For the next three days, Melissa faced abominable and dehumanizing conditions. She recalled with anger, “I slept on a concrete floor, in a tiny room with four concrete walls, on a disgusting ratty mat next to a musty water drain that was more like a sewer, while being treated like a dog by staff members, served food through a door hole and open showered with actual felons at midnight.”

There was no soap available to wash her hands after using the toilets, which anyone could watch as she openly shared it with her cell mate.

“I was treated like a felon,” she said, “when this was supposed be a ‘civil’ case. There was no TV, no cards, no vending machine—nothing to do but stare at four walls and listen to the catcalls from felons down the hall and vomiting from people going through drug withdrawals.

“It was a very unpleasant experience,” she added. “I really had a hard time coping with some of the officers treating me like I was subhuman.
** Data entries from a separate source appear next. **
import Literature.AlgebraicGeometry.Modules.BoxTensor
import HarnessLib

/-!
# Pull-back commutes with the tensor product of `𝒪`-modules (The Stacks Project, Tag 01CD) — NAMED FACT

Layer `Literature/AlgebraicGeometry/Modules`; namespace `Literature.AlgebraicGeometry.Modules`. ONE NAMED FACT (D-0014) and its
unfoldings; no instance, no notation; nothing is proved here beyond projections of the fact.

Source, verbatim (The Stacks Project, Chapter *Sheaves of Modules*, §17.16 Tensor product): "Lemma 17.16.4 (Tag 01CD). Let
`f : (X, 𝒪_X) → (Y, 𝒪_Y)` be a morphism of ringed spaces. Let `𝓕`, `𝓖` be `𝒪_Y`-modules. Then
`f^*(𝓕 ⊗_{𝒪_Y} 𝓖) = f^*𝓕 ⊗_{𝒪_X} f^*𝓖` functorially in `𝓕`, `𝓖`. Proof. Omitted."

In the tree's vocabulary: the tensor product is `Modules.tensorObj` (the sheafification of the presheaf tensor product, Stacks 01CA,
`Modules/TensorProduct`), packaged as the bifunctor `Modules.tensorBifunctor X : X.Modules ⥤ X.Modules ⥤ X.Modules` (`Modules/BoxTensor`,
`(tensorBifunctor X).obj N = N ⊗ –`); the pull-back is Mathlib's `Scheme.Modules.pullback f` (left adjoint to `f_*`). The fact is stated
for morphisms of SCHEMES and as a natural isomorphism in the SECOND variable, `(N ⊗ –) ⋙ f^* ≅ f^* ⋙ (f^*N ⊗ –)` — the form the
consumers need (twisting cochain complexes termwise by a fixed module `N` commutes with `f^*` up to isomorphism of complexes).

WHY A FACT AND NOT A THEOREM (yet): `Modules/TensorProduct` constructs `⊗` by sheafifying Mathlib's presheaf tensor product and
deliberately provides neither its compatibility with pull-back nor the associator ∕ symmetry; Mathlib's `SheafOfModules.pullback` is
defined abstractly as a left adjoint, so the comparison needs either the tensor–hom adjunction for `𝒪`-modules or the compatibility
of sheafification with the presheaf tensor product — neither is in the tree at this pin (line card `Lines/NowhereDisplaceable.md`
rev 6.1 § (M3b) of the Hodge road №4 records the gap). Consumer: road №4 of the Hodge atlas, crux stmt-HodgeConjecture-26512, route «2T»
step (i) (`Theorems/VHCAbelianSchemesRoadExtJumpLocusLinearisedTwist`, hypothesis `c` at `f = τ_x`); library only — proves nothing about
(N-U), 26512, №4, HC_AV or HC.

-- TODO(general form): ringed spaces; naturality in BOTH variables (a monoidal structure on `f^*`), and the companion
-- compatibilities with the associator, unitors and symmetry once `Modules/TensorProduct` has them.

## References

* The Stacks Project, Tag 01CD (Modules, Lemma 17.16.4); Tag 01CA (tensor product of `𝒪_X`-modules). [StacksProject]
* R. Hartshorne, *Algebraic Geometry* (1977), II §5 p. 110 (`f^*`, `⊗`). [Hartshorne1977]
-/

noncomputable section

open CategoryTheory AlgebraicGeometry

universe u

namespace Literature.AlgebraicGeometry.Modules

/-- **The Stacks Project, Tag 01CD (Modules, Lemma 17.16.4) — pull-back commutes with the tensor product**: "Let
`f : (X, 𝒪_X) → (Y, 𝒪_Y)` be a morphism of ringed spaces. Let `𝓕`, `𝓖` be `𝒪_Y`-modules. Then `f^*(𝓕 ⊗_{𝒪_Y} 𝓖) = f^*𝓕 ⊗_{𝒪_X} f^*𝓖`
functorially in `𝓕`, `𝓖`." Here for a morphism of schemes `f : X ⟶ Y` and a fixed `𝒪_Y`-module `N`, as a natural isomorphism of functors
`Mod(𝒪_Y) ⥤ Mod(𝒪_X)` in the second variable: `(N ⊗ –) ⋙ f^* ≅ f^* ⋙ (f^*N ⊗ –)` (the tree's `Modules.tensorBifunctor`, Mathlib's
`Scheme.Modules.pullback`). A NAMED FACT, not proved here; users take `(h : PullbackTensorObjIso)`.
[cite: StacksProject, Tag 01CD (Modules, Lemma 17.16.4)] -/
def PullbackTensorObjIso : Prop :=
  ∀ ⦃X Y : Scheme.{u}⦄ (f : X ⟶ Y) (N : Y.Modules),
    Nonempty ((tensorBifunctor Y).obj N ⋙ Scheme.Modules.pullback f ≅
      Scheme.Modules.pullback f ⋙ (tensorBifunctor X).obj ((Scheme.Modules.pullback f).obj N))

namespace PullbackTensorObjIso

variable {X Y : Scheme.{u}}

/-- A chosen natural isomorphism `(N ⊗ –) ⋙ f^* ≅ f^* ⋙ (f^*N ⊗ –)` under the fact. [cite: StacksProject, Tag 01CD (Modules, Lemma 17.16.4)] -/
def natIso (h : PullbackTensorObjIso.{u}) (f : X ⟶ Y) (N : Y.Modules) :
    (tensorBifunctor Y).obj N ⋙ Scheme.Modules.pullback f ≅
      Scheme.Modules.pullback f ⋙ (tensorBifunctor X).obj ((Scheme.Modules.pullback f).obj N) :=
  (h f N).some

/-- Objectwise: `f^*(N ⊗ M) ≅ f^*N ⊗ f^*M` under the fact. [cite: StacksProject, Tag 01CD (Modules, Lemma 17.16.4)] -/
def app (h : PullbackTensorObjIso.{u}) (f : X ⟶ Y) (N M : Y.Modules) :
    (Scheme.Modules.pullback f).obj (tensorObj N M) ≅ tensorObj ((Scheme.Modules.pullback f).obj N) ((Scheme.Modules.pullback f).obj M) :=
  (natIso h f N).app M

/-- Naturality in the second variable: `f^*(𝟙_N ⊗ g) ≫ app_{M'} = app_M ≫ (𝟙_{f^*N} ⊗ f^*g)`. [cite: StacksProject, Tag 01CD (Modules, Lemma 17.16.4)] -/
theorem app_naturality (h : PullbackTensorObjIso.{u}) (f : X ⟶ Y) (N : Y.Modules) {M M' : Y.Modules} (g : M ⟶ M') :
    (Scheme.Modules.pullback f).map (tensorMap (𝟙 N) g) ≫ (app h f N M').hom =
      (app h f N M).hom ≫ tensorMap (𝟙 ((Scheme.Modules.pullback f).obj N)) ((Scheme.Modules.pullback f).map g) :=
  (natIso h f N).hom.naturality g

/-- `Nonempty` form of the objectwise isomorphism. [cite: StacksProject, Tag 01CD (Modules, Lemma 17.16.4)] -/
theorem nonempty_iso (h : PullbackTensorObjIso.{u}) (f : X ⟶ Y) (N M : Y.Modules) :
    Nonempty ((Scheme.Modules.pullback f).obj (tensorObj N M) ≅
      tensorObj ((Scheme.Modules.pullback f).obj N) ((Scheme.Modules.pullback f).obj M)) :=
  ⟨app h f N M⟩

end PullbackTensorObjIso

end Literature.AlgebraicGeometry.Modules

end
Being in an environment where you get treated like a caged animal is really degrading.

“All of this happened because I failed to pay off an ambulance bill from 2014.”

A heart condition

In July 2014, Melissa Latronica was eight months pregnant and developed a heart problem. “I was sitting on my bed and started to feel dizzy,” she said. “It didn’t seem to be a big deal at first, but then I started to feel my heart pumping faster and faster, and soon I was gasping for air.”

She could not talk but mustered up the strength to walk. “I had to dizzily enter the kitchen,” she recalled, “where my then-husband and children were watching TV, to try to say I needed an ambulance, but I didn’t need to say it. I was gasping for air, for my survival, and soon found myself on the living room floor.”

Her husband at the time called 911 and emergency services. “I couldn’t tell time between when I hit the ground,” she said, “to when the paramedics were shoving oxygen masks on my face, saying ‘Tachycardia—over 300—hurry!’ to when I was looking at the ambulance ceiling, to when I was recovering with Benadryl and IVs on the emergency room bed.”

“This is the beginning of how I wound up in jail five years later,” she added with anger.

Melissa recovered from her heart condition in 2014 but incurred a $3,000 ambulance bill. She never received these bills because they were likely sent to an older address. The unpaid bills were then sent to a collection agency which eventually took her unpaid debt to court. The court then sent notices to summon her to pay her debt.

“I don’t know where the summons papers are,” she said on why she did not appear in court. “If I got them or if they were sent to my old address,” she does not know. “But I intend to find out what happened. I was blindsided by my arrest. Completely blindsided.”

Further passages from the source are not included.